I remembered what Papa had said about the Jenkins' feeling just as bad as we did for they had lost a much finer place than ours but still I felt my face get red with shame and I opened my mouth to call her a big blabber mouth but didn't say anything for just then Jimmy shook the limb he was standing on real hard and a bunch of walnuts pelted Dovie on the head. She started hollering for her Mama and bawling like a calf being weaned. Just then Jonathon and Danny came up and Danny was saying, "Your shoes is girls shoes for they both have straps just like girls shoes on the toes." Jonathon answered back, "They ain't girls shoes while I'm wearing them. They is boys shoes." They were Joan's outgrown shoes she had given to us and only Jonathon could wear them.

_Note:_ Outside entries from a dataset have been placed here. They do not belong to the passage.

import Summits.CriticalPhenomena.PercolationContinuityZ3.Theorems.PercNearOneGluingNoHeavyQuantGluedForestsOneTight
import HarnessLib

/-!
# QUANT lane R8, T-DEC: A FOREST WITH AT MOST ONE NON-GOOD SIBLING IS SDEC AS SOON AS THAT SIBLING'S SUB-FOREST IS — the node `SiblingStep` restricted to
# single-core forests holds outright, for siblings of ANY kind (census-1 gen 34; the sibling-type-free form of this seat's one-tight theorems)

builds on p205010 (kernel theorem, internal audit signed; external expert review pending)

Support file (`--supports stmt-CriticalPhenomena-4575`), QUANT lane seat prim-quant-census-1 (gen 34); memo
`run/shared/lean/prim/quant/prim-quant-census-1/g34/FOREST3-G34.md` §2.  Theorems only (no definitions), standard axioms, no sorries.  Uses `sdec_gate` /
`sdec_mono` (`…QuantSDEC`), `gate_laws` / `lconv_delta_left` (`…QuantGatedConvSplit`), g32's `sdec_append_good` (`…QuantGoodSiblingsCore`: arm-1 g57's
`sdec_cons_of_tame` / `sdec_cons_of_hullHigh` iterated), `sdec_flaw_perm` (`…QuantResidueForestsAll`).

THE PRINCIPLE.  The sibling step fails to be automatic because SDEC is not known to be closed under convolution (`SDECConvClosed`, census-2 g53).  But the
two ADJUNCTION steps in the tree — a TAME sibling (arm-1 g57) and a HULL+HIGH sibling (census-1 g29) beside any SDEC affordable forest — need no convolution
closure.  So a forest in which every sibling but one is GOOD at the floor `x` (law-OK, affordable `x·M ≤ q·mean`, tame or hull+high) is SDEC at `x` as soon as
the exceptional sibling `s = gate ρ q` is, and THAT is just the SDEC of its own sub-forest law `ρ` at its own floor `x₁` with `x ≤ q·x₁` (`sdec_gate`,
`sdec_mono`) — the tree recursion goes through along a single non-good spine.  This seat's `sdec_gluedForests_of_oneTight` is the instance "sub-forest =
`lo` sure relays carrying one glued block" (`gluedSib_sdec`); census-1 g31's 3-chains, census-2's depth-one trees, the lead's blob spines … are others.
* **`sdec_flaw_singleton`** — one sibling: `s.LawOK`, `SDEC x₁ s.M s.ρ`, `x ≤ s.q·x₁`, `x₁ ≤ 1` ⟹ `SDEC x (ftop [s]) (flaw [s])`.
* **`sdec_forest_allGood`** — every sibling good at `x` (`0 < x < 1`) ⟹ `SDEC x (ftop L) (flaw L)`.
* **`sdec_forest_singleCore`** — THE NODE-SHAPED FORM: `0 < x < 1`; `Lg` good at `x`; one more sibling `s` (law-OK, affordable) whose sub-forest law is SDEC at a
  floor `x₁ ≤ 1` with `x ≤ s.q·x₁`; every `L ~ Lg ++ [s]` ⟹ `SDEC x (ftop L) (flaw L)`.

HONEST STATUS.  Forests with ≥ 2 non-good siblings are the whole difficulty (`SDECConvClosed` / the hub lemmas); `SiblingStep`, `GluedDominatedMass`,
`SDECConvClosed`, `FarTreeRow` OPEN; RATE class (log\*) / honest sentence of `run/shared/lean/prim/quant/README.md` unchanged.  [this work].  Nothing here is
cited as a published result.  The gluing rows served [cite: KozmaNitzan2024, Conjecture 3 (p. 15)]; product measure [cite: Grimmett1999, §1.3 p. 10].
-/

noncomputable section

open scoped BigOperators

namespace Summit.CriticalPhenomena.PercolationContinuityZ3.Theorems
namespace Quant
namespace LawDec

open Finset

/-! ### One sibling -/

/-- **one sibling is SDEC at the forest floor if its sub-forest is SDEC at its own floor**: `s.LawOK`, `SDEC x₁ s.M s.ρ`, `x ≤ s.q·x₁`, `x₁ ≤ 1` ⟹
`SDEC x (ftop [s]) (flaw [s])` (`flaw [s] = gate s.ρ s.q`; `sdec_gate` + `sdec_mono`). [this work] -/
theorem sdec_flaw_singleton {x x₁ : ℝ} (s : Sib) (hs : s.LawOK) (hS : SDEC x₁ s.M s.ρ) (hx : x ≤ s.q * x₁) (hx₁ : x₁ ≤ 1) :
    SDEC x (ftop [s]) (flaw [s]) := by
  obtain ⟨hq0, hq1, ρ0, ρM, ρ1⟩ := hs
  obtain ⟨_, gM, _⟩ := gate_laws s.M s.ρ s.q hq0.le hq1.le ρ0 ρM ρ1
  have e1 : flaw [s] = gate s.ρ s.q := funext fun h => lconv_delta_left 0 _ _ gM h
  have e2 : ftop [s] = s.M := by show 0 + s.M = s.M; omega
  rw [e1, e2]
  have hqx1 : s.q * x₁ < 1 := by nlinarith
  exact sdec_mono (sdec_gate hS s.q hq0 hq1.le) hx hqx1

/-! ### No core, one core -/

/-- **a forest all of whose siblings are GOOD at `x` is SDEC at `x`** (`0 < x < 1`; good = law-OK, affordable, tame or hull+high). [this work] -/
theorem sdec_forest_allGood {x : ℝ} (hx0 : 0 < x) (hx1 : x < 1) (L : List Sib)
    (hL : ∀ s ∈ L, s.LawOK ∧ x * (s.M : ℝ) ≤ s.q * s.mean ∧
      ((∀ h : ℕ, 1 ≤ h → s.ρ h ≠ 0 → s.q * s.mean ≤ 2 * h ∨ x * ((s.M : ℝ) - h) ≤ s.q * s.mean - h) ∨
        HullHigh x (s.q * s.mean) s.M (gate s.ρ s.q))) :
    SDEC x (ftop L) (flaw L) := by
  have h0 : SDEC x (ftop []) (flaw []) := by intro q _ _ j' hj'; exact absurd hj' (Nat.not_lt_zero _)
  have h := sdec_append_good hx0 hx1 [] (fun t ht => by simp at ht) (fun t ht => by simp at ht) h0 L (fun s hs => (hL s hs).1)
    (fun s hs => (hL s hs).2.1) (fun s hs => (hL s hs).2.2)
  simpa using h

/-- **THE SIBLING STEP FOR SINGLE-CORE FORESTS — NO ORACLE, ANY SIBLING TYPES.**  `0 < x < 1`; `Lg` any list of siblings GOOD at `x` (law-OK, `x·M ≤ q·mean`,
tame or hull+high — any sub-trees); one more sibling `s` (law-OK, `x·M ≤ q·mean`) whose sub-forest law is SDEC at a floor `x₁ ≤ 1` with `x ≤ s.q·x₁`; every
forest `L ~ Lg ++ [s]` ⟹ `SDEC x (ftop L) (flaw L)`. [this work] -/
theorem sdec_forest_singleCore {x x₁ : ℝ} (hx0 : 0 < x) (hx1 : x < 1) (Lg L : List Sib) (s : Sib)
    (hLg : ∀ t ∈ Lg, t.LawOK ∧ x * (t.M : ℝ) ≤ t.q * t.mean ∧
      ((∀ h : ℕ, 1 ≤ h → t.ρ h ≠ 0 → t.q * t.mean ≤ 2 * h ∨ x * ((t.M : ℝ) - h) ≤ t.q * t.mean - h) ∨
        HullHigh x (t.q * t.mean) t.M (gate t.ρ t.q)))
    (hs : s.LawOK) (hxs : x * (s.M : ℝ) ≤ s.q * s.mean) (hS : SDEC x₁ s.M s.ρ) (hx : x ≤ s.q * x₁) (hx₁ : x₁ ≤ 1)
    (hperm : (Lg ++ [s]).Perm L) :
    SDEC x (ftop L) (flaw L) := by
  refine sdec_flaw_perm hperm ?_
  exact sdec_append_good hx0 hx1 [s] (fun t ht => by simp at ht; subst ht; exact hs) (fun t ht => by simp at ht; subst ht; exact hxs)
    (sdec_flaw_singleton s hs hS hx hx₁) Lg (fun t ht => (hLg t ht).1) (fun t ht => (hLg t ht).2.1) (fun t ht => (hLg t ht).2.2)

end LawDec
end Quant
end Summit.CriticalPhenomena.PercolationContinuityZ3.Theorems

The two boys lit into each other and fell to the ground in a wild scramble of flying feet and fists but Mama came running out and broke up the fight. Danny and Dovie both went and leaned on their Mama's fat knees and sniffed and wiped their runny noses on their sleeves for awhile. We went ahead gathering walnuts and looking inside the house every now and then to see what was going on. Then Joan told us she and Jimmy were afraid some of the Davis family would look in their mailbox and see Mr. Jenkins' relief check and that Dovie would blab it to everyone in church. Getting relief help was such a dreadful shame that nobody could live it down. Even Mr. Martin said that stealing was better than taking a handout from them "givernment fellers."